[Stored data]
import Summits.HubbardSuperconductivity.HubbardLadder.NeelSignAxisRPMinor
import HarnessLib

/-!
# The strict Néel sign on the WHOLE odd axis, uniformly in the torus side: `c_{2k}(0, 2M+1) ≤ -q_M < 0` for every `M` (HubbardLadder R2, device D53-K1)

HONEST FRAMING: ladder R1–R4 with certified numbers; no claim on H/H₀.  Reference model only: the spin-½
Heisenberg antiferromagnet on the even torus `(ℤ/2kℤ)²`; a family of WEAK, `k`-uniform SIGN statements at
(doubly-exponentially) tiny margins — not Néel order, nothing about the Hubbard model.

`NeelSignAxisRPMinor.lean` (pseudo F30 / r2) certified the axis cells `(0,5), (0,7), (0,9)` one at a time from
`2 × 2` principal minors of the reflection-positivity Gram form `[-c(i+i'+1, t-t')] ⪰ 0`
(`heis_rpGramWindow_range`, Dyson–Lieb–Simon Thm 4.2 / Kennedy–Lieb–Shastry eq. (25)).  This file proves the
GENERAL two-row minor once (`heis_rpTwoRowMinor_axis`: for rows `i ≠ j < k` and reals `a, b`,
`0 ≤ -a² c(2i+1,0) - 2ab c(i+j+1,0) - b² c(2j+1,0)` on the torus of side `2k`) and runs the recursion of the cell
record (STRUCTURE.md §1A C7) as a strong induction on `M`:

* `M = 0, 1`: the landed rows `c_L(0,1) ≤ -1/12`, `c_L(0,3) ≤ -17/10⁴` (`NeelSignPatternAllEven`, every even `L ≥ 4`);
* `M ≥ 2` even: rows `{0, M}` give `c(1)·c(2M+1) ≥ c(M+1)²`, and `M+1 = 2(M/2)+1` is a smaller odd distance;
* `M ≥ 3` odd: rows `{1, M}` give `c(3)·c(2M+1) ≥ c(M+2)²`, and `M+2 = 2((M+1)/2)+1` is a smaller odd distance;

with the box `c ≥ -1/4` (`heisRedCorr2_abs_le`) on the diagonal entry, a source margin `q` yields the target
margin `4q²` (test vector `(4q, -1)`).  Result (`heisRedCorr2_oddAxis_uniform`): for every `M` there are a rational
`q > 0` and a `k₀ ≥ 1` with `c_{2k}(0,2M+1) ≤ -q` for all `k ≥ k₀` — i.e. the cells `(0,2M+1)` and `(2M+1,0)` of the
typed conjecture (S) `Summit.HubbardSuperconductivity.Conjectures.NeelSignUniform` hold for EVERY `M`
— stated in (S)'s body verbatim as `heisRedCorr2_oddAxis_neelSign` / `_swap` (margins existential: `< 10⁻¹⁷` beyond
`(0,9)`, see there).  Everything is proved; no named facts, no numerical input, zero kit.
[cite: DLS1978, Theorem 4.2] [cite: KLS1988JSP, eq. (25)]
-/

noncomputable section

namespace Summit.HubbardSuperconductivity.HubbardLadder

open Finset Literature.MathematicalPhysics.QuantumLattice Literature.Probability.LatticeModels

/-- **General two-row reflection-positivity minor on the axis rung.**  On the torus of side `2k`, for two
distinct window rows `i, j < k` and any reals `a, b`:
`0 ≤ a²·(-c(2i+1,0)) + 2ab·(-c(i+j+1,0)) + b²·(-c(2j+1,0))` — the Gram form `heis_rpGramWindow_range` at the
test vector `a·e_i + b·e_j` on the one-rung window.  [cite: DLS1978, Theorem 4.2] [cite: KLS1988JSP, eq. (25)] -/
theorem heis_rpTwoRowMinor_axis (k i j : ℕ) (hij : i ≠ j) (hi : i < k) (hj : j < k) (a b : ℝ) :
    haveI : NeZero (2 * k) := ⟨by omega⟩
    0 ≤ a ^ 2 * -heisRedCorr2 (2 * k) 1 (2 * i + 1) 0 + 2 * a * b * -heisRedCorr2 (2 * k) 1 (i + j + 1) 0 +
      b ^ 2 * -heisRedCorr2 (2 * k) 1 (2 * j + 1) 0 := by
  haveI : NeZero (2 * k) := ⟨by omega⟩
  -- the window: `m = max i j + 1 ≤ k` rows, one rung
  have hmk : max i j + 1 ≤ k := by omega
  have hG := heis_rpGramWindow_range k 1 (max i j + 1) 1 hmk
    (fun x _ => if x = i then a else if x = j then b else 0)
  simp only [sum_range_one, Nat.cast_zero, sub_self, Int.natAbs_zero] at hG
  -- the two-point support collapses every window sum
  have key : ∀ f : ℕ → ℝ,
      ∑ x ∈ range (max i j + 1), (if x = i then a else if x = j then b else 0) * f x = a * f i + b * f j := by
    intro f
    rw [sum_eq_add_of_mem i j (mem_range.mpr (by omega)) (mem_range.mpr (by omega)) hij]
    · simp [hij.symm]
    · intro c _ hc
      simp [hc.1, hc.2]
  have inner : ∀ x : ℕ, ∑ y ∈ range (max i j + 1),
      (if x = i then a else if x = j then b else 0) * (if y = i then a else if y = j then b else 0) *
        -heisRedCorr2 (2 * k) 1 (x + y + 1) 0 =
      (if x = i then a else if x = j then b else 0) *
        (a * -heisRedCorr2 (2 * k) 1 (x + i + 1) 0 + b * -heisRedCorr2 (2 * k) 1 (x + j + 1) 0) := by
    intro x
    rw [← key (fun y => -heisRedCorr2 (2 * k) 1 (x + y + 1) 0), mul_sum]
    exact sum_congr rfl fun y _ => by ring
  simp_rw [inner] at hG
  rw [key] at hG
  have e1 : i + i + 1 = 2 * i + 1 := by ring
  have e2 : j + j + 1 = 2 * j + 1 := by ring
  have e3 : j + i + 1 = i + j + 1 := by ring
  simp only [e1, e2, e3] at hG
  nlinarith [hG]

/-- **The odd axis of the Néel sign pattern, uniformly in the side** (STRUCTURE.md §1A C7 as ONE theorem): for every
`M` there are a rational margin `q > 0` and a threshold `k₀ ≥ 1` such that `c_{2k}(0, 2M+1) ≤ -q` on EVERY torus of
side `2k`, `k ≥ k₀`.  Margins: `1/12` (`M = 0`), `17/10⁴` (`M = 1`), then `q_M = 4·q_{source}²` along the
reflection-positivity recursion (source distance `M+1` resp. `M+2`); thresholds `k₀ = max(k₀(source), M+1, 2)`.
HONEST FRAMING: ladder R1–R4 with certified numbers; no claim on H/H₀. [cite: DLS1978, Theorem 4.2] [cite: KLS1988JSP, eq. (25)] -/
theorem heisRedCorr2_oddAxis_uniform (M : ℕ) :
    ∃ q : ℚ, 0 < q ∧ ∃ k₀ : ℕ, 1 ≤ k₀ ∧ ∀ k : ℕ, k₀ ≤ k →
      heisRedCorr2 (2 * k) 1 0 (2 * M + 1) ≤ -(q : ℝ) := by
  induction M using Nat.strong_induction_on with
  | _ M ih =>
    rcases Nat.lt_or_ge M 2 with hM2 | hM2
    · interval_cases M
      · refine ⟨1 / 12, by norm_num, 2, by norm_num, fun k hk => ?_⟩
        have h := heisRedCorr2_C01_ceiling_allEven (2 * k) (by omega) (even_two_mul k)
        push_cast
        linarith
      · refine ⟨17 / 10000, by norm_num, 2, by norm_num, fun k hk => ?_⟩
        have h := heisRedCorr2_C03_ceiling_allEven (2 * k) (by omega) (even_two_mul k)
        push_cast
        linarith
    · rcases Nat.even_or_odd M with ⟨r, hr⟩ | ⟨r, hr⟩
      · -- `M = r + r ≥ 2`: source distance `M + 1 = 2r + 1`, rows `{0, M}`
        obtain ⟨q, hq, k₁, hk₁, hsrc⟩ := ih r (by omega)
        refine ⟨4 * q ^ 2, by positivity, max k₁ (M + 1), by omega, fun k hk => ?_⟩
        haveI : NeZero (2 * k) := ⟨by omega⟩
        have hs := hsrc k (le_trans (le_max_left _ _) hk)
        have hmin := heis_rpTwoRowMinor_axis k 0 M (by omega) (by omega) (by omega) (4 * (q : ℝ)) (-1)
        have hbox := (abs_le.mp (heisRedCorr2_abs_le (2 * k) 1 (2 * 0 + 1) 0)).1
        have esrc : heisRedCorr2 (2 * k) 1 (0 + M + 1) 0 = heisRedCorr2 (2 * k) 1 0 (2 * r + 1) := by
          rw [heisRedCorr2_swap]; congr 1; omega
        have etgt : heisRedCorr2 (2 * k) 1 (2 * M + 1) 0 = heisRedCorr2 (2 * k) 1 0 (2 * M + 1) := by
          rw [heisRedCorr2_swap]
        rw [esrc, etgt] at hmin
        have hqR : (0 : ℝ) < q := by exact_mod_cast hq
        push_cast
        norm_num at hbox
        nlinarith [mul_nonneg hqR.le (by linarith : (0 : ℝ) ≤ -(q : ℝ) - heisRedCorr2 (2 * k) 1 0 (2 * r + 1)),
          mul_nonneg (sq_nonneg (q : ℝ)) (by linarith : (0 : ℝ) ≤ heisRedCorr2 (2 * k) 1 (2 * 0 + 1) 0 + 1 / 4)]
      · -- `M = 2r + 1 ≥ 3`: source distance `M + 2 = 2(r+1) + 1`, rows `{1, M}`
        obtain ⟨q, hq, k₁, hk₁, hsrc⟩ := ih (r + 1) (by omega)
        refine ⟨4 * q ^ 2, by positivity, max k₁ (M + 1), by omega, fun k hk => ?_⟩
        haveI : NeZero (2 * k) := ⟨by omega⟩
        have hs := hsrc k (le_trans (le_max_left _ _) hk)
        have hmin := heis_rpTwoRowMinor_axis k 1 M (by omega) (by omega) (by omega) (4 * (q : ℝ)) (-1)
        have hbox := (abs_le.mp (heisRedCorr2_abs_le (2 * k) 1 (2 * 1 + 1) 0)).1
        have esrc : heisRedCorr2 (2 * k) 1 (1 + M + 1) 0 = heisRedCorr2 (2 * k) 1 0 (2 * (r + 1) + 1) := by
          rw [heisRedCorr2_swap]; congr 1; omega
        have etgt : heisRedCorr2 (2 * k) 1 (2 * M + 1) 0 = heisRedCorr2 (2 * k) 1 0 (2 * M + 1) := by
          rw [heisRedCorr2_swap]
        rw [esrc, etgt] at hmin
        have hqR : (0 : ℝ) < q := by exact_mod_cast hq
        push_cast
        norm_num at hbox
        nlinarith [mul_nonneg hqR.le (by linarith : (0 : ℝ) ≤ -(q : ℝ) - heisRedCorr2 (2 * k) 1 0 (2 * (r + 1) + 1)),
          mul_nonneg (sq_nonneg (q : ℝ)) (by linarith : (0 : ℝ) ≤ heisRedCorr2 (2 * k) 1 (2 * 1 + 1) 0 + 1 / 4)]

/-- The odd axis in the orientation `(2M+1, 0)` as well (lattice symmetry `heisRedCorr2_swap`).
HONEST FRAMING: ladder R1–R4 with certified numbers; no claim on H/H₀. [cite: KLS1988JSP, eq. (25)] -/
theorem heisRedCorr2_oddAxis_uniform_swap (M : ℕ) :
    ∃ q : ℚ, 0 < q ∧ ∃ k₀ : ℕ, 1 ≤ k₀ ∧ ∀ k : ℕ, k₀ ≤ k →
      heisRedCorr2 (2 * k) 1 (2 * M + 1) 0 ≤ -(q : ℝ) := by
  obtain ⟨q, hq, k₀, hk₀, h⟩ := heisRedCorr2_oddAxis_uniform M
  refine ⟨q, hq, k₀, hk₀, fun k hk => ?_⟩
  haveI : NeZero (2 * k) := ⟨by omega⟩
  rw [heisRedCorr2_swap]
  exact h k hk

/-- **The odd-axis cells of the typed conjecture (S), in its body VERBATIM** (`NeelSignUniform`'s matrix
`∃ q : ℚ, 0 < q ∧ ∃ k₀, ∀ k, k₀ ≤ k → (q : ℝ) ≤ (-1) ^ (a + b) * heisRedCorr2 (2 * k) 1 a b` at `a = 0`, `b = 2M+1`),
for EVERY `M`; the shell corollaries of `NeelSignUniformShells.lean` close by `exact`.  WHAT THE FAMILY BUYS, honestly:
the strict SIGN and its uniformity in the side at every odd axis distance — NOT usable constants.  The margins are
existential and the recursion squares them (`q_M = 4·q_source²`): `1/12` (`M = 0`), `17/10⁴` (`M = 1`), `≈1.2·10⁻⁵`
(`M = 2`), `≈5.3·10⁻¹⁰` (`M = 3, 4`), `≈1.1·10⁻¹⁸` (`5 ≤ M ≤ 8`), `≈5·10⁻³⁶` (`9 ≤ M ≤ 16`), …; beyond `(0,9)` they are
`< 10⁻¹⁷`.  The one-cell rows of record keep the better constants where they exist (`(0,5) ≤ -23/10⁶`,
`(0,7) ≤ -2·10⁻⁹`, `(0,9) ≤ -4·10⁻⁹`, `NeelSignAxisRPMinor.lean`).  HONEST FRAMING: ladder R1–R4 with certified numbers;
no claim on H/H₀. [cite: DLS1978, Theorem 4.2] [cite: KLS1988JSP, eq. (25)] -/
theorem heisRedCorr2_oddAxis_neelSign (M : ℕ) :
    ∃ q : ℚ, 0 < q ∧ ∃ k₀ : ℕ, ∀ k : ℕ, k₀ ≤ k →
      (q : ℝ) ≤ (-1 : ℝ) ^ (0 + (2 * M + 1)) * heisRedCorr2 (2 * k) 1 0 (2 * M + 1) := by
  obtain ⟨q, hq, k₀, _, h⟩ := heisRedCorr2_oddAxis_uniform M
  refine ⟨q, hq, k₀, fun k hk => ?_⟩
  have hodd : Odd (0 + (2 * M + 1)) := ⟨M, by ring⟩
  rw [hodd.neg_one_pow, neg_one_mul]
  have := h k hk
  linarith

/-- The transposed odd-axis cells `(2M+1, 0)` of (S), body verbatim.  HONEST FRAMING: ladder R1–R4 with certified
numbers; no claim on H/H₀. [cite: KLS1988JSP, eq. (25)] -/
theorem heisRedCorr2_oddAxis_neelSign_swap (M : ℕ) :
    ∃ q : ℚ, 0 < q ∧ ∃ k₀ : ℕ, ∀ k : ℕ, k₀ ≤ k →
      (q : ℝ) ≤ (-1 : ℝ) ^ ((2 * M + 1) + 0) * heisRedCorr2 (2 * k) 1 (2 * M + 1) 0 := by
  obtain ⟨q, hq, k₀, _, h⟩ := heisRedCorr2_oddAxis_uniform_swap M
  refine ⟨q, hq, k₀, fun k hk => ?_⟩
  have hodd : Odd ((2 * M + 1) + 0) := ⟨M, by ring⟩
  rw [hodd.neg_one_pow, neg_one_mul]
  have := h k hk
  linarith

end Summit.HubbardSuperconductivity.HubbardLadder

end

Task objective: Starting with the line that holds "two-row reflection-positivity minor" and ending with the line that holds "on the one-rung", retype every line in the data above exactly, and nothing else.

Exercise answer:
/-- **General two-row reflection-positivity minor on the axis rung.**  On the torus of side `2k`, for two
distinct window rows `i, j < k` and any reals `a, b`:
`0 ≤ a²·(-c(2i+1,0)) + 2ab·(-c(i+j+1,0)) + b²·(-c(2j+1,0))` — the Gram form `heis_rpGramWindow_range` at the
test vector `a·e_i + b·e_j` on the one-rung window.  [cite: DLS1978, Theorem 4.2] [cite: KLS1988JSP, eq. (25)] -/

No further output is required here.